社員2人のナンキ工業が開発したSTOPペダルは、岡山のメーカー、埼玉の販売店と提携し、4月から製造・販売が始まったばかりだ。販売店によると、問い合わせは「ゴールデンウイーク前は1カ月で4、5件だったのが、今は1日40~50件」。300倍になった。STOPペダルはアクセルをベタ踏みすると、ブレーキが働く。踏み間違え、アクセルをさらに強く踏み込むと、ストップする。
国交省によると、新車の衝突被害軽減ブレーキ、ペダル踏み間違い時加速抑制装置の搭載は進んでいる。

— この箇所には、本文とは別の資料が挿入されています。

import Literature.Analysis.OperatorTheory.RieszProjectionContour
import Mathlib.Topology.UniformSpace.HeineCantor
import HarnessLib

/-!
# Perturbation of the Riesz projection: upper semicontinuity of the spectrum and persistence of
  a separated part (Kato IV-§3.1, §3.4 Thm. 3.16, bounded case)

Analysis/OperatorTheory proofs-layer file (theorems only, no definitions, no named facts),
continuing `RieszProjectionContour.lean` (see also `RieszProjectionIdempotent.lean`). For elements of a
complex Banach algebra `A` (bounded operators), perturbed in NORM:

* `isOpen_setOf_mem_resolventSet`, `continuousOn_resolvent_uncurry`: the resolvent
  `(b, z) ↦ (z − b)⁻¹` is defined on an open subset of `A × ℂ` and jointly continuous there
  (Kato IV-§3.3, Thm. 3.15, bounded case; Mathlib: the units form an open set on which
  `Ring.inverse` is continuous);
* `eventually_subset_resolventSet`: **upper semicontinuity of the spectrum** — a compact subset
  of `ρ(a)` lies in `ρ(b)` for all `b` near `a` (Kato IV-§3.1, Thm. 3.1 and Remark 3.2:
  "`Γ ⊂ P(S)` if `‖A‖ < min_Γ ‖R(ζ)‖⁻¹`");
* `tendstoUniformlyOn_resolvent`: `R(ζ, b) → R(ζ, a)` uniformly on compact subsets of `ρ(a)`
  ("`‖R(ζ,S) − R(ζ,T)‖` is small uniformly for `ζ ∈ Γ`", proof of Kato IV Thm. 3.16);
* `tendsto_circleIntegral_resolvent`, `continuousAt_rieszProjection`: **`P[b] → P[a]` in norm**
  (Kato IV-§3.4, Thm. 3.16 with (3.11); the passage under the integral sign is Mathlib's
  `TendstoUniformlyOn.tendsto_circleIntegral_of_continuousOn`);
* `eventually_rieszProjection_ne_zero`, `eventually_spectrum_inter_ball_nonempty`,
  `eventually_spectrum_inter_ball_nonempty_of_apply_eq_smul`: **persistence of a separated part
  of the spectrum** — if `P[a] ≠ 0` (e.g. `a` has an eigenvalue inside the circle), then every
  `b` near `a` has spectrum in the open disc (Kato IV Thm. 3.16: "both `Σ′(S)` and `Σ″(S)` are
  nonempty if this is true for `T`"). This is the norm-perturbation (bounded) prototype of the
  argument "the spectral projection converges, hence is non-trivial, hence there is an unstable
  eigenvalue" of Albritton–Brué–Colombo 2022 (Prop. 2.2, Prop. 2.6, Thm. 3.1), where the
  convergence is only strong and the operators are unbounded.

Not here: the isomorphism `M′(S) ≅ M′(T)` / `dim M′(S) = dim M′(T)` of Thm. 3.16 (Kato I-§4.6,
pairs of projections).

## References

* T. Kato, *Perturbation Theory for Linear Operators*, Springer 1966, IV-§3.1 Thm. 3.1 and
  Remark 3.2 (chunk p0255 of the held copy), IV-§3.3 Thm. 3.15, IV-§3.4 Thm. 3.16 and (3.11)
  (chunk p0260). [Kato1966]
* D. Albritton, E. Brué, M. Colombo, arXiv:2112.03116, end of the proofs of Prop. 2.6 and
  Thm. 3.1. [AlbrittonBrueColombo2022AnnMath]
-/

noncomputable section

open Complex MeasureTheory Metric Set Filter Topology

namespace Literature.Analysis.OperatorTheory

section BanachAlgebra

variable {A : Type*} [NormedRing A] [NormedAlgebra ℂ A] [CompleteSpace A]

/-! ### Joint openness and continuity of the resolvent -/

/-- The pairs `(b, z)` with `z ∈ ρ(b)` form an open subset of `A × ℂ` (the units of a Banach
algebra are open; Kato IV-§3.1). [cite: Kato1966, IV-§3.1 Thm. 3.1 and Remark 3.2] -/
theorem isOpen_setOf_mem_resolventSet : IsOpen {p : A × ℂ | p.2 ∈ resolventSet ℂ p.1} := by
  have hcont : Continuous fun p : A × ℂ => algebraMap ℂ A p.2 - p.1 :=
    ((continuous_algebraMap ℂ A).comp continuous_snd).sub continuous_fst
  exact Units.isOpen.preimage hcont

/-- **The resolvent `(b, z) ↦ (z − b)⁻¹` is jointly continuous** on `{(b, z) | z ∈ ρ(b)}`
(Kato IV-§3.3, Thm. 3.15, bounded case: `R(ζ, T)` is continuous in `ζ` and `T` jointly).
[cite: Kato1966, IV-§3.3 Thm. 3.15] -/
theorem continuousOn_resolvent_uncurry :
    ContinuousOn (fun p : A × ℂ => resolvent p.1 p.2) {p : A × ℂ | p.2 ∈ resolventSet ℂ p.1} := by
  intro p hp
  have hcont : Continuous fun p : A × ℂ => algebraMap ℂ A p.2 - p.1 :=
    ((continuous_algebraMap ℂ A).comp continuous_snd).sub continuous_fst
  have hu : IsUnit (algebraMap ℂ A p.2 - p.1) := hp
  have h1 : ContinuousAt Ring.inverse (algebraMap ℂ A p.2 - p.1) := by
    obtain ⟨u, hu'⟩ := hu
    rw [← hu']
    exact NormedRing.inverse_continuousAt u
  have heq : (fun p : A × ℂ => resolvent p.1 p.2) =
      Ring.inverse ∘ fun p : A × ℂ => algebraMap ℂ A p.2 - p.1 := rfl
  rw [heq]
  exact (ContinuousAt.comp (f := fun p : A × ℂ => algebraMap ℂ A p.2 - p.1) h1
    hcont.continuousAt).continuousWithinAt

/-! ### Upper semicontinuity of the spectrum -/

/-- **Upper semicontinuity of the spectrum** (Kato IV-§3.1, Thm. 3.1 / Remark 3.2): a compact
subset `K` of the resolvent set of `a` lies in the resolvent set of every `b` sufficiently close
to `a` in norm; equivalently `σ(b) ∩ K = ∅` for `b` near `a`. [cite: Kato1966, IV-§3.1 Thm. 3.1 and Remark 3.2] -/
theorem eventually_subset_resolventSet {a : A} {K : Set ℂ} (hK : IsCompact K)
    (h : K ⊆ resolventSet ℂ a) : ∀ᶠ b in 𝓝 a, K ⊆ resolventSet ℂ b := by
  obtain ⟨u, v, hu, -, hau, hKv, huv⟩ := generalized_tube_lemma isCompact_singleton hK
    isOpen_setOf_mem_resolventSet (fun p hp => by
      obtain ⟨h1, h2⟩ := hp
      rw [mem_singleton_iff] at h1
      simp only [mem_setOf_eq, h1]
      exact h h2)
  filter_upwards [hu.mem_nhds (hau (mem_singleton a))] with b hb z hz
  exact huv (mk_mem_prod hb (hKv hz))

/-- In particular a closed disc in `ρ(a)` stays in `ρ(b)` for `b` near `a`: the spectrum cannot
suddenly enter it ("`Σ(T)` does not expand suddenly", Kato IV-§3.2). [cite: Kato1966, IV-§3.1 Thm. 3.1 and Remark 3.2] -/
theorem eventually_closedBall_subset_resolventSet {a : A} {c : ℂ} {R : ℝ}
    (h : closedBall c R ⊆ resolventSet ℂ a) : ∀ᶠ b in 𝓝 a, closedBall c R ⊆ resolventSet ℂ b :=
  eventually_subset_resolventSet (isCompact_closedBall c R) h

/-! ### Uniform convergence of resolvents and continuity of the Riesz projection -/

/-- **Resolvents converge uniformly on compact subsets of the resolvent set**: if `b → a` in
norm then `(z − b)⁻¹ → (z − a)⁻¹` uniformly for `z` in a compact `K ⊆ ρ(a)` (proof of Kato IV
Thm. 3.16: "`‖R(ζ,S) − R(ζ,T)‖` is small uniformly for `ζ ∈ Γ` if `δ(S,T)` is sufficiently
small"; here from joint continuity and compactness). [cite: Kato1966, IV-§3.4 Thm. 3.16 (proof)] -/
theorem tendstoUniformlyOn_resolvent {a : A} {K : Set ℂ} (hK : IsCompact K)
    (h : K ⊆ resolventSet ℂ a) :
    TendstoUniformlyOn (fun b : A => resolvent b) (resolvent a) (𝓝 a) K := by
  obtain ⟨u, v, hu, -, hau, hKv, huv⟩ := generalized_tube_lemma isCompact_singleton hK
    isOpen_setOf_mem_resolventSet (fun p hp => by
      obtain ⟨h1, h2⟩ := hp
      rw [mem_singleton_iff] at h1
      simp only [mem_setOf_eq, h1]
      exact h h2)
  have hau' : a ∈ u := hau (mem_singleton a)
  have hcont : ContinuousOn (Function.uncurry fun (b : A) (z : ℂ) => resolvent b z) (u ×ˢ K) :=
    continuousOn_resolvent_uncurry.mono fun p hp => huv ⟨hp.1, hKv hp.2⟩
  rw [Metric.tendstoUniformlyOn_iff]
  intro ε hε
  obtain ⟨w, hw, hwK⟩ := hK.mem_uniformity_of_prod hcont hau' (Metric.dist_mem_uniformity hε)
  have hw' : w ∈ 𝓝 a := by rwa [nhdsWithin_eq_nhds.2 (hu.mem_nhds hau')] at hw
  filter_upwards [hw'] with b hb z hz
  rw [dist_comm]
  exact hwK b hb z hz

/-- **The Riesz integral depends continuously on the operator** (Kato IV-§3.4, Thm. 3.16 with
(3.11)): if the circle `|z − c| = R` lies in `ρ(a)`, then
`∮_{C(c,R)} (z − b)⁻¹ dz → ∮_{C(c,R)} (z − a)⁻¹ dz` as `b → a` in norm.
[cite: Kato1966, IV-§3.4 Thm. 3.16 (3.11)] -/
theorem tendsto_circleIntegral_resolvent {a : A} {c : ℂ} {R : ℝ} (hR : 0 ≤ R)
    (hs : sphere c R ⊆ resolventSet ℂ a) :
    Tendsto (fun b : A => ∮ z in C(c, R), resolvent b z) (𝓝 a)
      (𝓝 (∮ z in C(c, R), resolvent a z)) :=
  TendstoUniformlyOn.tendsto_circleIntegral_of_continuousOn hR
    ((eventually_subset_resolventSet (isCompact_sphere c R) hs).mono fun b hb =>
      (continuousOn_resolvent b).mono hb)
    (tendstoUniformlyOn_resolvent (isCompact_sphere c R) hs)

/-- **`P[b] → P[a]` in norm** as `b → a` (Kato IV-§3.4, Thm. 3.16: "the projection `P[S]` …
tends to `P[T]` in norm as `δ(S, T) → 0`", bounded case). [cite: Kato1966, IV-§3.4 Thm. 3.16] -/
theorem continuousAt_rieszProjection {a : A} {c : ℂ} {R : ℝ} (hR : 0 ≤ R)
    (hs : sphere c R ⊆ resolventSet ℂ a) :
    ContinuousAt (fun b : A => rieszProjection b c R) a := by
  change Tendsto (fun b : A => rieszProjection b c R) (𝓝 a) (𝓝 (rieszProjection a c R))
  simp only [rieszProjection_def]
  exact (tendsto_circleIntegral_resolvent hR hs).const_smul _

/-! ### Persistence of a separated part of the spectrum -/

/-- If the Riesz projection of `a` over a circle in `ρ(a)` is non-zero, so is that of every `b`
near `a` (Kato IV Thm. 3.16: "both `Σ′(S)` and `Σ″(S)` are nonempty if this is true for `T`").
[cite: Kato1966, IV-§3.4 Thm. 3.16] -/
theorem eventually_rieszProjection_ne_zero {a : A} {c : ℂ} {R : ℝ} (hR : 0 ≤ R)
    (hs : sphere c R ⊆ resolventSet ℂ a) (hne : rieszProjection a c R ≠ 0) :
    ∀ᶠ b in 𝓝 a, rieszProjection b c R ≠ 0 :=
  (continuousAt_rieszProjection hR hs).eventually_ne hne

/-- **Persistence of spectrum inside the circle under small norm perturbations**: if the circle
lies in `ρ(a)` and `P[a] ≠ 0`, then every `b` sufficiently close to `a` has spectrum in the open
disc `|z − c| < R` (Kato IV-§3.4 Thm. 3.16, lower semicontinuity of a separated part; combined
with `spectrum_inter_ball_nonempty_of_rieszProjection_ne_zero`). [cite: Kato1966, IV-§3.4 Thm. 3.16] -/
theorem eventually_spectrum_inter_ball_nonempty {a : A} {c : ℂ} {R : ℝ} (hR : 0 ≤ R)
    (hs : sphere c R ⊆ resolventSet ℂ a) (hne : rieszProjection a c R ≠ 0) :
    ∀ᶠ b in 𝓝 a, (spectrum ℂ b ∩ ball c R).Nonempty := by
  filter_upwards [eventually_rieszProjection_ne_zero hR hs hne,
    eventually_subset_resolventSet (isCompact_sphere c R) hs] with b hb hsb
  exact spectrum_inter_ball_nonempty_of_rieszProjection_ne_zero hR hsb hb

end BanachAlgebra

section Operator

variable {E : Type*} [NormedAddCommGroup E] [NormedSpace ℂ E] [CompleteSpace E]

/-- **An eigenvalue inside the circle survives small norm perturbations as spectrum inside the
circle**: if `T v = μ v`, `v ≠ 0`, `|μ − c| < R` and the circle `|z − c| = R` lies in `ρ(T)`, then
every bounded operator `S` sufficiently close to `T` in norm has spectrum in the open disc
(Kato IV-§3.4 Thm. 3.16 / §3.5; the norm-perturbation prototype of the conclusion of
Albritton–Brué–Colombo 2022, Prop. 2.6 and Thm. 3.1). [cite: Kato1966, IV-§3.4 Thm. 3.16] -/
theorem eventually_spectrum_inter_ball_nonempty_of_apply_eq_smul {T : E →L[ℂ] E} {μ : ℂ} {v : E}
    (hv : T v = μ • v) (hv0 : v ≠ 0) {c : ℂ} {R : ℝ} (hμ : μ ∈ ball c R)
    (hs : sphere c R ⊆ resolventSet ℂ T) :
    ∀ᶠ S in 𝓝 T, (spectrum ℂ S ∩ ball c R).Nonempty :=
  eventually_spectrum_inter_ball_nonempty (dist_nonneg.trans (mem_ball.1 hμ).le) hs
    (rieszProjection_ne_zero_of_apply_eq_smul hv hv0 hμ hs)

end Operator

end Literature.Analysis.OperatorTheory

17年の新車販売で、衝突被害軽減ブレーキの搭載率は77・8%、ペダル踏み間違い時加速抑制装置は65・5%となった。しかし、いずれもセンサーで障害物を感知する仕組みで、逆光、雨、夜間など条件によって左右されるほか、作動するのは停止時や低速走行時(時速10キロ以下)だけ。踏み間違えてパニックとなり、さらに踏み込んだときでも有効なのは、今のところ、ワンペダル、STOPペダルだけのようだ。

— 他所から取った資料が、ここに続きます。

import Summits.CriticalPhenomena.PercolationContinuityZ3.Theorems.Transplant.FKConnectivityAllQAntipodalMinorDefs
import Literature.Probability.LatticeModels.RandomClusterEdgeWeights
import HarnessLib

/-!
# Connectivity correlation inequalities for `φ_{w,q}`, every `q > 0` — the ANTIPODAL BRIDGE:
# coefficientwise (all cells `apPsiC`) ⇒ valuewise (covariances under `φ_{w,q}` for every `w ∈ [0,1]^E`)

Helper file (`--supports stmt-CriticalPhenomena-4575`), FK sub-lane `prim-bschramm-fk-3` (gen 9) of the post-continuity programme;
builds on p205010 (kernel theorem, internal audit signed; external expert review pending).  No named facts, no sorries, no new
definitions.

`…AntipodalMinorDefs.lean` (fk-2 gen 11) defines the antipodal covariance form with a contracted set,
`FK.apPsiC q S σ f g = ∑_{T ⊆ S} q^{k(T∪σ)+k((S\T)∪σ)} (f(T∪σ) - f((S\T)∪σ)) (g(T∪σ) - g((S\T)∪σ))`, and records (docstring, paper) that it
is twice the coefficient of the monomial `z^{2·1_σ + 1_S}` of `Z² Cov_{φ_{z,q}}(f,g)`.  This file proves the corresponding EXACT EXPANSION at the
level of the tree's edge-parameter random-cluster weights `rcWeightW w q ∅` (Grimmett 2006, (1.20)) in the 'bracket' variables
`w_e², w_e(1-w_e), (1-w_e)²`:
* `FK.sum_pairs_eq_sum_cells` — the re-indexing of ordered pairs of configurations `(γ, γ')` by
  `σ = γ ∩ γ'` (open in both), `S = γ Δ γ'` (open in exactly one), `T = γ \ γ'`: a pure `Finset` identity, by induction on the edge set;
* `FK.rcWeightW_pair_eq_cell` — the weight of a pair factorises over the cell:
  `W(σ∪T)·W(σ∪(S\T)) = (∏_{σ} w²)(∏_{S} w(1-w))(∏_{rest} (1-w)²) · q^{apExpC S σ T}`;
* **`FK.two_mul_cov_eq_sum_cells`** — for all `f g`,
  `2·(Z·Z[fg] - Z[f]·Z[g]) = ∑_{σ} ∑_{S ⊆ σᶜ} (∏_{σ} w²)(∏_{S} w(1-w))(∏_{(σ∪S)ᶜ} (1-w)²) · apPsiC q S σ f̂ ĝ`
  (`Z[h] = ∑_ω rcWeightW w q ∅ ω · h ω`, `f̂ γ = f ↑γ`);
* **`FK.cov_nonpos_of_apPsiC_nonpos`** / **`FK.cov_nonneg_of_apPsiC_nonneg`** — hence 'every cell `≤ 0` (`≥ 0`)' implies
  `Z·Z[fg] ≤ Z[f]·Z[g]` (`≥`) for EVERY edge-parameter vector `w ∈ [0,1]^{Sym2 V}` — the bridge from fk-2's coefficientwise theorems
  (`apPsiC_edge_nonpos_of_isTTSP`, …) and from exact cell certificates (fk-3 gen 9: all cells of the hub functional on `K₆`, `K₇`) to
  covariance inequalities under `φ_{w,q}` itself.
[cite: Grimmett2006, §1.4 eq. (1.20) (p. 15); §3.8 (pp. 61–62)]
-/

noncomputable section

namespace Summit.CriticalPhenomena.PercolationContinuityZ3.Theorems

namespace FK

open Literature.Probability.LatticeModels Literature.Probability.Percolation
open Literature.Probability.Percolation.BHK2006 (weight)
open scoped Classical

/-! ## 1. Re-indexing ordered pairs of configurations by cells -/

section Cells

variable {α : Type*} {β : Type*} [DecidableEq α] [AddCommMonoid β]

/-- **Pairs = cells.**  For a finite set `U` and any `Φ`,
`∑_{γ, γ' ⊆ U} Φ γ γ' = ∑_{σ ⊆ U} ∑_{S ⊆ U \ σ} ∑_{T ⊆ S} Φ (σ ∪ T) (σ ∪ (S \ T))`
(`σ = γ ∩ γ'`, `S = γ Δ γ'`, `T = γ \ γ'`).  Induction on `U`. [folklore] -/
theorem sum_pairs_eq_sum_cells (U : Finset α) (Φ : Finset α → Finset α → β) :
    ∑ γ ∈ U.powerset, ∑ γ' ∈ U.powerset, Φ γ γ' =
      ∑ σ ∈ U.powerset, ∑ S ∈ (U \ σ).powerset, ∑ T ∈ S.powerset, Φ (σ ∪ T) (σ ∪ (S \ T)) := by
  induction U using Finset.induction_on generalizing Φ with
  | empty => simp
  | insert a U ha ih =>
    -- left-hand side: split both configurations by the state of `a`
    have hL : ∑ γ ∈ (insert a U).powerset, ∑ γ' ∈ (insert a U).powerset, Φ γ γ' =
        (∑ γ ∈ U.powerset, ∑ γ' ∈ U.powerset, Φ γ γ') +
        (∑ γ ∈ U.powerset, ∑ γ' ∈ U.powerset, Φ γ (insert a γ')) +
        ((∑ γ ∈ U.powerset, ∑ γ' ∈ U.powerset, Φ (insert a γ) γ') +
        (∑ γ ∈ U.powerset, ∑ γ' ∈ U.powerset, Φ (insert a γ) (insert a γ'))) := by
      rw [Finset.sum_powerset_insert ha]
      simp_rw [Finset.sum_powerset_insert ha]
      rw [Finset.sum_add_distrib, Finset.sum_add_distrib]
    -- right-hand side: split `σ` by the state of `a`
    have hR : ∑ σ ∈ (insert a U).powerset, ∑ S ∈ (insert a U \ σ).powerset, ∑ T ∈ S.powerset, Φ (σ ∪ T) (σ ∪ (S \ T)) =
        (∑ σ ∈ U.powerset, ∑ S ∈ (insert a U \ σ).powerset, ∑ T ∈ S.powerset, Φ (σ ∪ T) (σ ∪ (S \ T))) +
        ∑ σ ∈ U.powerset, ∑ S ∈ (insert a U \ insert a σ).powerset, ∑ T ∈ S.powerset,
          Φ (insert a σ ∪ T) (insert a σ ∪ (S \ T)) := Finset.sum_powerset_insert ha _
    -- `a ∈ σ`: the cell of `Φ₁₁`
    have hR2 : ∑ σ ∈ U.powerset, ∑ S ∈ (insert a U \ insert a σ).powerset, ∑ T ∈ S.powerset,
          Φ (insert a σ ∪ T) (insert a σ ∪ (S \ T)) =
        ∑ σ ∈ U.powerset, ∑ S ∈ (U \ σ).powerset, ∑ T ∈ S.powerset,
          Φ (insert a (σ ∪ T)) (insert a (σ ∪ (S \ T))) := by
      refine Finset.sum_congr rfl fun σ _ => ?_
      rw [Finset.insert_sdiff_insert, Finset.sdiff_insert_of_notMem ha]
      refine Finset.sum_congr rfl fun S _ => Finset.sum_congr rfl fun T _ => ?_
      rw [Finset.insert_union, Finset.insert_union]
    -- `a ∉ σ`: split `S` by the state of `a`, then `T`
    have hR1 : ∑ σ ∈ U.powerset, ∑ S ∈ (insert a U \ σ).powerset, ∑ T ∈ S.powerset, Φ (σ ∪ T) (σ ∪ (S \ T)) =
        (∑ σ ∈ U.powerset, ∑ S ∈ (U \ σ).powerset, ∑ T ∈ S.powerset, Φ (σ ∪ T) (σ ∪ (S \ T))) +
        ((∑ σ ∈ U.powerset, ∑ S ∈ (U \ σ).powerset, ∑ T ∈ S.powerset, Φ (σ ∪ T) (insert a (σ ∪ (S \ T)))) +
         (∑ σ ∈ U.powerset, ∑ S ∈ (U \ σ).powerset, ∑ T ∈ S.powerset, Φ (insert a (σ ∪ T)) (σ ∪ (S \ T)))) := by
      rw [← Finset.sum_add_distrib, ← Finset.sum_add_distrib]
      refine Finset.sum_congr rfl fun σ hσ => ?_
      have haσ : a ∉ σ := fun h => ha (Finset.mem_powerset.1 hσ h)
      have haUσ : a ∉ U \ σ := fun h => ha (Finset.sdiff_subset h)
      rw [Finset.insert_sdiff_of_notMem U haσ, Finset.sum_powerset_insert haUσ, ← Finset.sum_add_distrib,
        ← Finset.sum_add_distrib, ← Finset.sum_add_distrib]
      refine Finset.sum_congr rfl fun S hS => ?_
      have haS : a ∉ S := fun h => haUσ (Finset.mem_powerset.1 hS h)
      rw [Finset.sum_powerset_insert haS]
      congr 1
      congr 1
      · refine Finset.sum_congr rfl fun T hT => ?_
        have haT : a ∉ T := fun h => haS (Finset.mem_powerset.1 hT h)
        rw [Finset.insert_sdiff_of_notMem S haT, Finset.union_insert]
      · refine Finset.sum_congr rfl fun T _ => ?_
        rw [Finset.insert_sdiff_insert, Finset.sdiff_insert_of_notMem haS, Finset.union_insert]
    rw [hL, hR, hR1, hR2, ih Φ, ih (fun γ γ' => Φ γ (insert a γ')), ih (fun γ γ' => Φ (insert a γ) γ'),
      ih (fun γ γ' => Φ (insert a γ) (insert a γ'))]
    abel

end Cells

/-! ## 2. The weight of a complementary pair factorises over its cell -/

variable {V : Type*} [Fintype V]

/-- Sums over bond configurations are sums over the `Finset` power set of all pairs. [folklore] -/
theorem sum_bondConfig_eq_sum_powerset (F : BondConfig V → ℝ) :
    ∑ ω : BondConfig V, F ω = ∑ γ ∈ (Finset.univ : Finset (Sym2 V)).powerset, F ↑γ := by
  rw [Finset.powerset_univ]
  exact (Fintype.sum_equiv Fintype.finsetEquivSet (fun γ : Finset (Sym2 V) => F ↑γ) F fun _ => rfl).symm

/-- **Pair weight = cell weight × `q^{apExpC}`.**  For `S ⊆ σᶜ` and `T ⊆ S`, the product of the random-cluster weights
(Grimmett 2006, (1.20)) of the complementary pair `(σ ∪ T, σ ∪ (S \ T))` is
`(∏_{σ} w²)(∏_{S} w(1-w))(∏_{(σ ∪ S)ᶜ} (1-w)²) · q^{k(T∪σ)+k((S\T)∪σ)}`. [cite: Grimmett2006, §1.4 eq. (1.20) (p. 15)] -/
theorem rcWeightW_pair_eq_cell (w : Sym2 V → unitInterval) (q : ℝ) {σ S T : Finset (Sym2 V)}
    (hS : S ⊆ Finset.univ \ σ) (hT : T ⊆ S) :
    rcWeightW w q ∅ (↑(σ ∪ T) : BondConfig V) * rcWeightW w q ∅ (↑(σ ∪ (S \ T)) : BondConfig V) =
      ((∏ e ∈ σ, (w e : ℝ) ^ 2) * (∏ e ∈ S, (w e : ℝ) * (1 - w e)) *
          ∏ e ∈ (Finset.univ \ σ) \ S, (1 - (w e : ℝ)) ^ 2) * q ^ apExpC S σ T := by
  -- the Bernoulli part
  have hw : weight (fun e => (w e : ℝ)) (↑(σ ∪ T) : BondConfig V) *
      weight (fun e => (w e : ℝ)) (↑(σ ∪ (S \ T)) : BondConfig V) =
      (∏ e ∈ σ, (w e : ℝ) ^ 2) * (∏ e ∈ S, (w e : ℝ) * (1 - w e)) *
          ∏ e ∈ (Finset.univ \ σ) \ S, (1 - (w e : ℝ)) ^ 2 := by
    unfold weight
    beta_reduce
    rw [← Finset.prod_mul_distrib, ← Finset.prod_sdiff (Finset.subset_univ σ), ← Finset.prod_sdiff hS]
    rw [show (∏ e ∈ σ, (w e : ℝ) ^ 2) * (∏ e ∈ S, (w e : ℝ) * (1 - w e)) *
          ∏ e ∈ (Finset.univ \ σ) \ S, (1 - (w e : ℝ)) ^ 2 =
        (∏ e ∈ (Finset.univ \ σ) \ S, (1 - (w e : ℝ)) ^ 2) * (∏ e ∈ S, (w e : ℝ) * (1 - w e)) *
          ∏ e ∈ σ, (w e : ℝ) ^ 2 from by ring]
    congr 1
    · congr 1
      · refine Finset.prod_congr rfl fun e he => ?_
        have heS : e ∉ S := (Finset.mem_sdiff.1 he).2
        have heσ : e ∉ σ := (Finset.mem_sdiff.1 (Finset.mem_sdiff.1 he).1).2
        have heT : e ∉ T := fun h => heS (hT h)
        have m1 : e ∉ (↑(σ ∪ T) : BondConfig V) := by simp [heσ, heT]
        have m2 : e ∉ (↑(σ ∪ (S \ T)) : BondConfig V) := by simp [heσ, heS]
        rw [if_neg m1, if_neg m2]; ring
      · refine Finset.prod_congr rfl fun e he => ?_
        have heσ : e ∉ σ := (Finset.mem_sdiff.1 (hS he)).2
        by_cases heT : e ∈ T
        · have m1 : e ∈ (↑(σ ∪ T) : BondConfig V) := by simp [heT]
          have m2 : e ∉ (↑(σ ∪ (S \ T)) : BondConfig V) := by simp [heσ, heT]
          rw [if_pos m1, if_neg m2]
        · have m1 : e ∉ (↑(σ ∪ T) : BondConfig V) := by simp [heσ, heT]
          have m2 : e ∈ (↑(σ ∪ (S \ T)) : BondConfig V) := by simp [he, heT]
          rw [if_neg m1, if_pos m2]; ring
    · refine Finset.prod_congr rfl fun e he => ?_
      have m1 : e ∈ (↑(σ ∪ T) : BondConfig V) := by simp [he]
      have m2 : e ∈ (↑(σ ∪ (S \ T)) : BondConfig V) := by simp [he]
      rw [if_pos m1, if_pos m2]; ring
  unfold rcWeightW apExpC
  rw [Finset.union_comm T σ, Finset.union_comm (S \ T) σ, pow_add, ← hw]
  ring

ナンキ工業の南平次社長(79)は2010年、踏み間違い事故を特集したNHK「クローズアップ現代」を見て、STOPペダルの開発に乗り出した。「あの当時で年間7000件といわれていました。9年たっても変わっていない。これだけ人の命が奪われているのにもう見過ごしているわけにはいかないと思います。何らかの解決策を出さないと、自動車メーカーが訴えられることになると思う」と話す。石井啓一国交相は7日、自動車メーカーに対し、後付けができる踏み間違い対策装置の開発や実用化を進めるよう要請する考えを示している。【中嶋文明】
◆高齢ドライバー事故 ブレーキとアクセルの踏み間違いなど操作ミスが事故の3割を占める。75歳以上の免許証自主返納は昨年、全国で過去最多の29万2089人となった。母子が犠牲になった4月19日の東京・東池袋の87歳男性の事故以降、重大事故が続き、都内の5月の自主返納は5800人で過去最多を更新した。
◆ワンペダル ナルセ機材は海苔(のり)の収穫機など農漁業機器の製造・販売会社だが、鳴瀬益幸社長が約30年前、踏み間違いで怖い思いをしたことをきっかけに開発に乗り出した。取り付け費を含め、約20万円。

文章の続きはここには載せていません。